THE MEDIA’S SILENCE AND ITS MEANING
One of the more uncomfortable aspects of this affair is the near-total silence of Kenya’s mainstream media on proceedings of this magnitude. A Ksh3 billion dispute, accusations of sexual abuse against a foreign national who has allegedly fled the country, a CEO accused of facilitating that departure, judges recusing themselves, a former attorney general’s law firm accused of switching sides after taking confidential instructions, and a British multinational selling its stake and preparing to leave the country before a judgment can be rendered. These are not minor footnotes in the commercial life of the republic.

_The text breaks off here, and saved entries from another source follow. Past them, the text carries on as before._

import Summits.BirchSwinnertonDyer.BirchSwinnertonDyer.Theorems.SchneiderFreeAdditiveX3SemistableTwistLocalNonAnomalous
import Summits.BirchSwinnertonDyer.Rank1Residual.GaloisImage.LagrangianPlaneTwoLines
import HarnessLib

/-!
# Route `SchneiderFreeAdditiveX3` (K1 door): the non-anomalous clause at an additive prime `p ≥ 5` of a
# semistable-twist curve holds for EVERY subgroup of order `p` of `E[p]` — not only for rational lines

Cell `bsd-schneider-ideate`, seat `bsd-schneider-door-c5` (prover, generation 24; assembly layer; `--supports` 19177).
PARTITION: board row B6 ∩ X3 ∩ sst-twist, `r = 1` (7 101 pairs; (G-ord, `e = 2`) half 2 560, (M) half 4 541), at
`p ≥ 5`; types-the-object-of nothing new; supplies the LOCAL input under which cell `bsd-eis`'s kernel λ-count
(Keller–Yin 2024 Thm. 1.4.1 / CGLS 2022 Props. 1.4.1–1.4.2, files `…ResidualDevissageNonsplitLambdaIdentityOfFacts`,
`…XAcImprimitiveNoPTorsion`) applies to the door's curves (companion `…KYLambdaAlgImprimitiveOfPrintFiveLe`);
closes none of B6's cells (BSD NOT advanced).  bears_on: K1-door (items 18971/18972 → 19177 r3).

WHAT.  Generation 23 (`…SemistableTwistLocalNonAnomalous`, p663074) proved: for `E/ℚ` additive at `p ≥ 5` with a
semistable quadratic twist `V = E^{(p*)}` and `E[p]` reducible, for every RATIONAL line `Φ ≤ E[p]` and every prime
`𝔓 ∣ p` of `\bar ℤ`, `D_𝔓` does not fix `Φ` pointwise and does not act trivially on `E[p]/Φ`.  The λ-count of cell
`bsd-eis` is keyed on a residual pair OVER `K`, whose line is `Γ_K`-stable but not a priori rational; its own
discharge at a non-split multiplicative prime (`…LambdaIdentityAtNonsplit.not_fix_and_not_quot_of_not_split_of_card_eq`)
is stated for EVERY subgroup `Φ ≤ E[p]` of order `p`.  This file upgrades generation 23's clause to that shape
by PLANE ALGEBRA, with no new local input: if `Φ₀` is a rational line carrying both clauses at a subgroup
`D ≤ Γ_ℚ` and `Φ ≠ Φ₀` has order `p`, then `Φ ⊓ Φ₀ = 0`, `Φ + Φ₀ = E[p]`; were `D` to fix `Φ` pointwise,
`g•(a + b) − (a + b) = g•b − b ∈ Φ₀` for `a ∈ Φ`, `b ∈ Φ₀` would make `D` trivial on `E[p]/Φ₀`; were `D` trivial on
`E[p]/Φ`, then for `P ∈ Φ₀`, `g•P − P ∈ Φ ⊓ Φ₀ = 0` would make `D` fix `Φ₀` pointwise.

* §0 `inf_eq_bot_and_sup_eq_top_of_ne` — two distinct subgroups of order `p` of a group of order `p²` are complementary.
* §1 `not_fix_and_not_quot_of_stableLine` — the transfer from ONE `D`-stable line to every line (any group `D ≤ Γ_ℚ`);
  `not_fix_and_not_quot_of_red_of_forall_isRationalLine` — from the clause for all rational lines plus `Red W p`.
* §2 cell forms at `p ≥ 5`, every `𝔓 ∣ p`, EVERY `Φ ≤ E[p]` with `#Φ = p`:
  `not_fix_and_not_quot_of_classX3_of_subGordTwo_of_card_eq` ((G-ord, `e = 2`)),
  `…_of_classX3_of_subM_of_card_eq` ((M)), `…_of_classX3_of_subSemistableTwist_of_card_eq` (both cells).

HONEST FRAMING: theorems only (finite group theory on the `𝔽_p`-plane `E[p]` over tree theorems); no definition, no
named fact, no `sorry`; nothing about BSD or a main conjecture is asserted; at `p = 3` nothing is claimed; «closes rung:
none».  References: Serre, Invent. Math. 15 (1972) §1.11–1.12 [Serre1972]; Silverman *AEC* X.5 Cor. 5.4 [SilvermanAEC2009];
Castella–Grossi–Lee–Skinner, Invent. Math. 227 (2022) §1.2 (the hypothesis `θ|_{G_v̄} ∉ {𝟙, ω}`) [CastellaGrossiLeeSkinner2022];
Keller–Yin arXiv:2402.12781 Thm. 1.4.1 [KellerYin2024]; cell `bsd-eis` p649247 (the non-split twin).
-/

set_option autoImplicit false
set_option linter.dupNamespace false -- the summit namespace `…BirchSwinnertonDyer.BirchSwinnertonDyer.Theorems` (Sub = Summit, D-0017) trips it

noncomputable section

open scoped Classical NumberField Pointwise

open WeierstrassCurve NumberField IsDedekindDomain Field
  Literature.NumberTheory.EllipticCurves Literature.NumberTheory.GaloisRepresentations
  Literature.NumberTheory.EllipticCurves.Rank1Residual
  Summit.BirchSwinnertonDyer.Rank1Residual Summit.BirchSwinnertonDyer.Rank1Residual.GaloisImage
  Summit.BirchSwinnertonDyer.Rank1Residual.Additive Summit.BirchSwinnertonDyer.Rank1Residual.AdditivePotMult

namespace Summit.BirchSwinnertonDyer.BirchSwinnertonDyer.Theorems.SchneiderFreeAdditiveX3.SemistableTwistLocalAnyLine

/-! ### §0 Two distinct lines of the `𝔽_p`-plane are complementary -/

section Plane

/-- **Two distinct subgroups of prime order `p` of an abelian group of order `p²` meet trivially and generate.**
[folklore] -/
theorem inf_eq_bot_and_sup_eq_top_of_ne {H : Type*} [AddCommGroup H] {p : ℕ} (hp : p.Prime)
    (hH : Nat.card H = p ^ 2) {L M : AddSubgroup H} (hL : Nat.card L = p) (hM : Nat.card M = p) (hne : L ≠ M) :
    L ⊓ M = ⊥ ∧ L ⊔ M = ⊤ := by
  have hinf : L ⊓ M = ⊥ := by
    rcases LagrangianDichotomy.eq_or_inf_eq_bot_of_card_eq_prime hp L M hL hM with h | h
    · exact absurd h.symm hne
    · exact h
  haveI : Finite H := Nat.finite_of_card_ne_zero (by rw [hH]; exact pow_ne_zero 2 hp.ne_zero)
  refine ⟨hinf, AddSubgroup.eq_top_of_card_eq _ ?_⟩
  have h := natCard_sup_mul_natCard_inf L M
  rw [hinf, AddSubgroup.card_bot, mul_one, hL, hM] at h
  rw [h, hH, sq]

end Plane

/-! ### §1 From ONE stable line carrying both clauses to every line -/

section Transfer

variable {W : WeierstrassCurve ℚ} [W.IsElliptic] {p : ℕ} [hp : Fact p.Prime]

/-- **Transfer of the non-anomalous clause from a stable line to every line.**  Let `D ≤ Γ_ℚ` be any subgroup and
`Φ₀ ≤ E[p]` a `D`-stable subgroup of order `p` which `D` does not fix pointwise and on whose quotient `D` does not act
trivially.  Then the same two clauses hold for EVERY subgroup `Φ ≤ E[p]` of order `p`.  (If `Φ ≠ Φ₀` then
`Φ ⊓ Φ₀ = 0` and `Φ + Φ₀ = E[p]`: a pointwise-fixed `Φ` would make `D` trivial on `E[p]/Φ₀`, and a quotient `E[p]/Φ`
with trivial `D`-action would make `D` fix `Φ₀` pointwise, `g•P − P ∈ Φ ⊓ Φ₀`.)  [folklore] -/
theorem not_fix_and_not_quot_of_stableLine (D : Subgroup (absoluteGaloisGroup ℚ))
    {Φ₀ : AddSubgroup (geomTorsion W (p : ℤ))} (hΦ₀ : Nat.card Φ₀ = p)
    (hstab : ∀ g ∈ D, ∀ P ∈ Φ₀, g • P ∈ Φ₀)
    (h₀ : (¬ ∀ g ∈ D, ∀ P ∈ Φ₀, g • P = P) ∧
      (¬ ∀ g ∈ D, ∀ P : geomTorsion W (p : ℤ), g • P - P ∈ Φ₀))
    {Φ : AddSubgroup (geomTorsion W (p : ℤ))} (hΦ : Nat.card Φ = p) :
    (¬ ∀ g ∈ D, ∀ P ∈ Φ, g • P = P) ∧
      (¬ ∀ g ∈ D, ∀ P : geomTorsion W (p : ℤ), g • P - P ∈ Φ) := by
  have hpP : p.Prime := hp.out
  by_cases heq : Φ = Φ₀
  · subst heq; exact h₀
  obtain ⟨hinf, hsup⟩ := inf_eq_bot_and_sup_eq_top_of_ne hpP (Rank1Residual.natCard_geomTorsion W p) hΦ hΦ₀ heq
  refine ⟨fun hfix ↦ h₀.2 fun g hg P ↦ ?_, fun hq ↦ h₀.1 fun g hg P hP ↦ ?_⟩
  · -- `P = a + b`, `a ∈ Φ` fixed by `g`, `b ∈ Φ₀` stable: `g•P - P = g•b - b ∈ Φ₀`
    have hP : P ∈ Φ ⊔ Φ₀ := by rw [hsup]; exact AddSubgroup.mem_top P
    obtain ⟨a, ha, b, hb, rfl⟩ := AddSubgroup.mem_sup.mp hP
    have h1 : g • (a + b) - (a + b) = g • b - b := by
      rw [smul_add, hfix g hg a ha]; abel
    rw [h1]
    exact Φ₀.sub_mem (hstab g hg b hb) hb
  · -- `g•P - P ∈ Φ ⊓ Φ₀ = ⊥`
    have h1 : g • P - P ∈ Φ ⊓ Φ₀ := ⟨hq g hg P, Φ₀.sub_mem (hstab g hg P hP) hP⟩
    rw [hinf, AddSubgroup.mem_bot] at h1
    exact sub_eq_zero.mp h1

/-- **The clause for every line from the clause for all RATIONAL lines**, given that `E[p]` is reducible (`Red W p`, so
that a rational line exists).  `D ≤ Γ_ℚ` arbitrary (a decomposition group above `p` in the applications). [folklore] -/
theorem not_fix_and_not_quot_of_red_of_forall_isRationalLine (hred : Red W p) (D : Subgroup (absoluteGaloisGroup ℚ))
    (h : ∀ Φ₀ : AddSubgroup (geomTorsion W (p : ℤ)), IsRationalLine W p Φ₀ →
      (¬ ∀ g ∈ D, ∀ P ∈ Φ₀, g • P = P) ∧
        (¬ ∀ g ∈ D, ∀ P : geomTorsion W (p : ℤ), g • P - P ∈ Φ₀))
    {Φ : AddSubgroup (geomTorsion W (p : ℤ))} (hΦ : Nat.card Φ = p) :
    (¬ ∀ g ∈ D, ∀ P ∈ Φ, g • P = P) ∧
      (¬ ∀ g ∈ D, ∀ P : geomTorsion W (p : ℤ), g • P - P ∈ Φ) := by
  obtain ⟨Φ₀, hΦ₀⟩ := exists_isRationalLine_of_not_irr W p hred
  exact not_fix_and_not_quot_of_stableLine D hΦ₀.1 (fun g _ P hP ↦ hΦ₀.2 g P hP) (h Φ₀ hΦ₀) hΦ

end Transfer

/-! ### §2 Cell forms at `p ≥ 5`: every prime above `p`, EVERY subgroup of order `p` of `E[p]` -/

section Classes

variable (W : WeierstrassCurve ℚ) [W.IsElliptic] [W.IsGloballyMinimal] (p : ℕ) [hp : Fact p.Prime]

/-- **The (G-ord, `e = 2`) cell of B6 ∩ X3 at `p ≥ 5`, every `𝔓 ∣ p`, EVERY `Φ ≤ E[p]` with `#Φ = p` (no stability
assumed): `D_𝔓` neither fixes `Φ` pointwise nor acts trivially on `E[p]/Φ`.**  Generation 23's rational-line clause
(`SemistableTwistLocal.not_fix_and_not_quot_of_classX3_of_subGordTwo`) transferred by §1 (`ClassX3` supplies `Red`).
[cite: Serre1972, §1.11 Prop. 11] [cite: SilvermanAEC2009, X.5 Cor. 5.4]
[cite: CastellaGrossiLeeSkinner2022, §1.2 (hypothesis θ|_{G_v̄} ≠ 𝟙, ω)] -/
theorem not_fix_and_not_quot_of_classX3_of_subGordTwo_of_card_eq (hp5 : 5 ≤ p) (hX : ClassX3 W p)
    (hSG : SubGordTwo W p)
    {v : HeightOneSpectrum (𝓞 ℚ)} (hpv : ((p : ℕ) : 𝓞 ℚ) ∈ v.asIdeal)
    {𝔓 : Ideal (absIntegers (𝓞 ℚ) ℚ)} (h𝔓 : 𝔓 ∈ v.primesAbove)
    {Φ : AddSubgroup (geomTorsion W (p : ℤ))} (hΦ : Nat.card Φ = p) :
    (¬ ∀ g ∈ 𝔓.decompositionSubgroup (absoluteGaloisGroup ℚ), ∀ P ∈ Φ, g • P = P) ∧
      (¬ ∀ g ∈ 𝔓.decompositionSubgroup (absoluteGaloisGroup ℚ),
        ∀ P : geomTorsion W (p : ℤ), g • P - P ∈ Φ) :=
  not_fix_and_not_quot_of_red_of_forall_isRationalLine hX.1 _
    (fun _ hΦ₀ ↦ SemistableTwistLocal.not_fix_and_not_quot_of_classX3_of_subGordTwo W p hp5 hX hSG hpv h𝔓 hΦ₀) hΦ

omit [W.IsGloballyMinimal] in
/-- **The (M) cell of B6 ∩ X3 at `p ≥ 5`, every `𝔓 ∣ p`, EVERY `Φ ≤ E[p]` with `#Φ = p`.**  Generation 23's
rational-line clause (`SemistableTwistLocal.not_fix_and_not_quot_of_classX3_of_subM`, Tate uniformisation PROVED)
transferred by §1. [cite: SilvermanATAEC1994, Ch. V Thm. 5.3, Cor. 5.4] [cite: SilvermanAEC2009, X.5 Cor. 5.4] -/
theorem not_fix_and_not_quot_of_classX3_of_subM_of_card_eq (hp5 : 5 ≤ p) (hX : ClassX3 W p) (hSM : SubM W p)
    {v : HeightOneSpectrum (𝓞 ℚ)} (hpv : ((p : ℕ) : 𝓞 ℚ) ∈ v.asIdeal)
    {𝔓 : Ideal (absIntegers (𝓞 ℚ) ℚ)} (h𝔓 : 𝔓 ∈ v.primesAbove)
    {Φ : AddSubgroup (geomTorsion W (p : ℤ))} (hΦ : Nat.card Φ = p) :
    (¬ ∀ g ∈ 𝔓.decompositionSubgroup (absoluteGaloisGroup ℚ), ∀ P ∈ Φ, g • P = P) ∧
      (¬ ∀ g ∈ 𝔓.decompositionSubgroup (absoluteGaloisGroup ℚ),
        ∀ P : geomTorsion W (p : ℤ), g • P - P ∈ Φ) :=
  not_fix_and_not_quot_of_red_of_forall_isRationalLine hX.1 _
    (fun _ hΦ₀ ↦ SemistableTwistLocal.not_fix_and_not_quot_of_classX3_of_subM W p hp5 hX hSM hpv h𝔓 hΦ₀) hΦ

/-- **The semistable-twist cells of B6 ∩ X3 at `p ≥ 5`** (`SubSemistableTwist = SubM ∨ SubGordTwo`), every `𝔓 ∣ p`,
EVERY `Φ ≤ E[p]` with `#Φ = p`: the non-anomalous clause.  This is the shape consumed by cell `bsd-eis`'s λ-count
(`…LambdaIdentityAtNonsplit.localData_of_not_split` takes its non-split twin).
[cite: Serre1972, §1.11 Prop. 11 and §1.12 Prop. 13] [cite: SilvermanAEC2009, X.5 Cor. 5.4] -/
theorem not_fix_and_not_quot_of_classX3_of_subSemistableTwist_of_card_eq (hp5 : 5 ≤ p) (hX : ClassX3 W p)
    (hS : SubSemistableTwist W p)
    {v : HeightOneSpectrum (𝓞 ℚ)} (hpv : ((p : ℕ) : 𝓞 ℚ) ∈ v.asIdeal)
    {𝔓 : Ideal (absIntegers (𝓞 ℚ) ℚ)} (h𝔓 : 𝔓 ∈ v.primesAbove)
    {Φ : AddSubgroup (geomTorsion W (p : ℤ))} (hΦ : Nat.card Φ = p) :
    (¬ ∀ g ∈ 𝔓.decompositionSubgroup (absoluteGaloisGroup ℚ), ∀ P ∈ Φ, g • P = P) ∧
      (¬ ∀ g ∈ 𝔓.decompositionSubgroup (absoluteGaloisGroup ℚ),
        ∀ P : geomTorsion W (p : ℤ), g • P - P ∈ Φ) :=
  not_fix_and_not_quot_of_red_of_forall_isRationalLine hX.1 _
    (fun _ hΦ₀ ↦ SemistableTwistLocal.not_fix_and_not_quot_of_classX3_of_subSemistableTwist W p hp5 hX hS hpv h𝔓 hΦ₀)
    hΦ

end Classes

end Summit.BirchSwinnertonDyer.BirchSwinnertonDyer.Theorems.SchneiderFreeAdditiveX3.SemistableTwistLocalAnyLine

end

JILK’s lawyers have noted, not without justification, that the companies at the centre of this dispute are among the most significant advertisers in the Kenyan media landscape. They have drawn their own conclusions.
The stakes for every party are enormous. For JILK, the question is whether they can force a resolution of a Ksh3 billion claim before Diageo’s exit renders the judgment pyrrhic. For KBL and EABL, the question is whether their legal strategy, which critics characterise as a deliberate campaign of procedural attrition, will survive judicial scrutiny before a Divisional Head who has made expedition a priority. For Jane Karuku and Eric Kiniti, the question is more personal: whether a private criminal prosecution alleging assistance to a fleeing sexual abuser will proceed, and whether the defamation suit they have threatened against Maina will persuade him to retreat.
On the available evidence, Sammy Maina has no intention of retreating. His lawyer Kibe Mungai has told the EABL legal team to bring their suit. Nelson Havi has told the court that the issues are weighty and must be heard. And two women who walked into Muthaiga Police Station six years ago are still waiting to see the man they accused brought back to Kenya to answer for what they say he did to them in his Kisumu office.
Brendon Daly, wherever he is, has not returned.